Tuesday, November 13, 2018

Do women pay a transportation ‘pink tax’?

This is a quick note, following my previous post, “Cities for woman: Transit and gendered spaces,” which raised the question of whether city planners and designers take women’s experiences and needs sufficiently into account.

A survey from New York University’s Rudin Center for Transportation Policy & Management concluded that women in New York pay, on average $26 to $50 a month more for transportation due to concerns about harassment and safety.

According to an article in amNewYork, the survey took place during September and October and asked New Yorkers about travel habits. Read more here and here. Of the women who responded, 75 percent had experienced harassment or theft on public transportation, compared with 47 percent of male respondents.

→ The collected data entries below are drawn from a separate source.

import Literature.Topology.FourManifolds.TubeSurgery
import Literature.Topology.FourManifolds.RegularLevelSet
import Literature.Topology.FourManifolds.SeifertCircleMap
import Literature.Topology.FourManifolds.PlanarArch
import Mathlib.Analysis.InnerProductSpace.Calculus
import Mathlib.Analysis.SpecialFunctions.SmoothTransition
import Mathlib.Geometry.Manifold.Algebra.Structures
import HarnessLib

/-!
# The closed-up level surface of the circle-valued map of a knot complement

Topic `Literature/Topology/FourManifolds`; fact seat
`provefact-Literature.Topology.FourManifolds.Knot.sliceGenus_eq_zero_iff`, glue step G2 of the
transversality construction of Seifert surfaces (Juhász, *Differential and Low-Dimensional
Topology* (2023), proof of Prop. 4.10: "`1 ∈ S¹` is a regular value … `f⁻¹({1})` … extends in
`N(L)` to a compact, connected, oriented manifold with boundary `L`"). Everything here is
**proved**.

**Data** (`Literature.Topology.FourManifolds.SeifertDatum K`): an oriented tubular neighbourhood
`ν : 𝕊¹ × ℝ² ↪ 𝕊³` of the knot `K`, a `C^∞` map `θ : S³ ∖ K → 𝕊¹` which is the fibre angle
`w / ‖w‖` on the punctured closed unit tube (the named fact
`Knot.exists_circleMap_eq_angle_of_hasFraming_zero`, `SeifertCircleMap.lean`), and a point
`v ∈ 𝕊¹` such that `θ` has no critical point over `v` or over `-v` (`CircleMapRegularValues.lean`,
from Sard's theorem).

**The surface.** `Λ = K ∪ θ⁻¹{v, -v} ⊆ 𝕊³` (`SeifertDatum.sheet`). Inside the open unit tube
`ν(𝕊¹ × B₁)` it is the annulus `{ν(x, s v) | |s| < 1}` through the knot (`mem_sheet_iff_of_mem_tube`:
`w / ‖w‖ = ±v` or `w = 0` iff `⟪w, Jv⟫ = 0`, `J` the rotation by a right angle), the zero set of
the smooth function `G = cut(‖w‖²) ⟪w, Jv⟫` (`tubeFn`), regular there; away from the knot it is
the zero set of `F = χ ⟪θ, Jv⟫` (`sheetFn`, `χ` a cutoff vanishing near `K`), regular at the
points of `θ⁻¹{±v}` because `dθ` is onto there and `d(𝕊¹ ↪ ℝ²)_{±v}` has range `ℝ Jv`
(Mathlib `range_mfderiv_coe_sphere`). The regular value theorem in its chart form
(`Literature.Topology.FourManifolds.exists_sliceChart`, `RegularLevelSet.lean`; Hirsch 1976,
Ch. 1 §3 Thm. 3.2) therefore provides slice charts of `𝕊³` along `Λ`
(`SeifertDatum.sliceChartFamily`), and `SliceCharts.lean` (Lee 2013, Thm. 5.8) makes `Λ` a
`C^∞` surface without boundary, `SeifertDatum.Sheet`, smoothly embedded in `𝕊³`. The Seifert
surface itself — the half `K ∪ θ⁻¹{v}` of `Λ`, a regular domain in it bounded by `K` — is cut out
in the sibling file.

Also proved: smooth maps into a slice submanifold (`SliceChartFamily.contMDiffAt_codRestrict`,
Lee 2013, Cor. 5.30; the analogue for `SliceChartFamily` of the tree's
`HalfSliceAtlas.contMDiffAt_codRestrict`).

## References

* A. Juhász, *Differential and Low-Dimensional Topology* (2023), proof of Prop. 4.10.
  [Juhasz2023]
* M. W. Hirsch, *Differential Topology* (1976), Ch. 1 §3 Thm. 3.2, §4 Thm. 4.1 (regular
  values, neat submanifolds). [HirschDT1976]
* J. M. Lee, *Introduction to Smooth Manifolds*, 2nd ed. (2013), Thm. 5.8, Cor. 5.14,
  Cor. 5.30. [LeeSmoothManifolds2013]
-/

open scoped Manifold ContDiff Topology RealInnerProductSpace
open Function Set Filter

And 29 percent of the female respondents, compared with 8 percent of men, said they avoided taking public transportation late at night because of “a perceived safety threat.” From that figure, the report authors estimated women’s higher transportation costs.

Monday, November 5, 2018

Cities for women? Transit and gendered spaces


Bus route changes that force longer walks, especially at night, can be particularly discouraging to female transit passengers. Photo: Charlotte Area Transit System bus, in 2010, by James Willamor via Flickr - CC BY-SA 2.0

I recently found myself listening in on a group call with Daphne Spain, author of Gendered Spaces (1992) and How Women Saved the City (2002). Spain, a sociologist at University of Virginia, studies and writes about ways women and men historically have been treated differently in both public and private spaces. And I now have two more books on my To Read list.

Spain talked about public transit, among other topics, and at one point noted India has created women-only trains because of the extreme harassment women there can experience.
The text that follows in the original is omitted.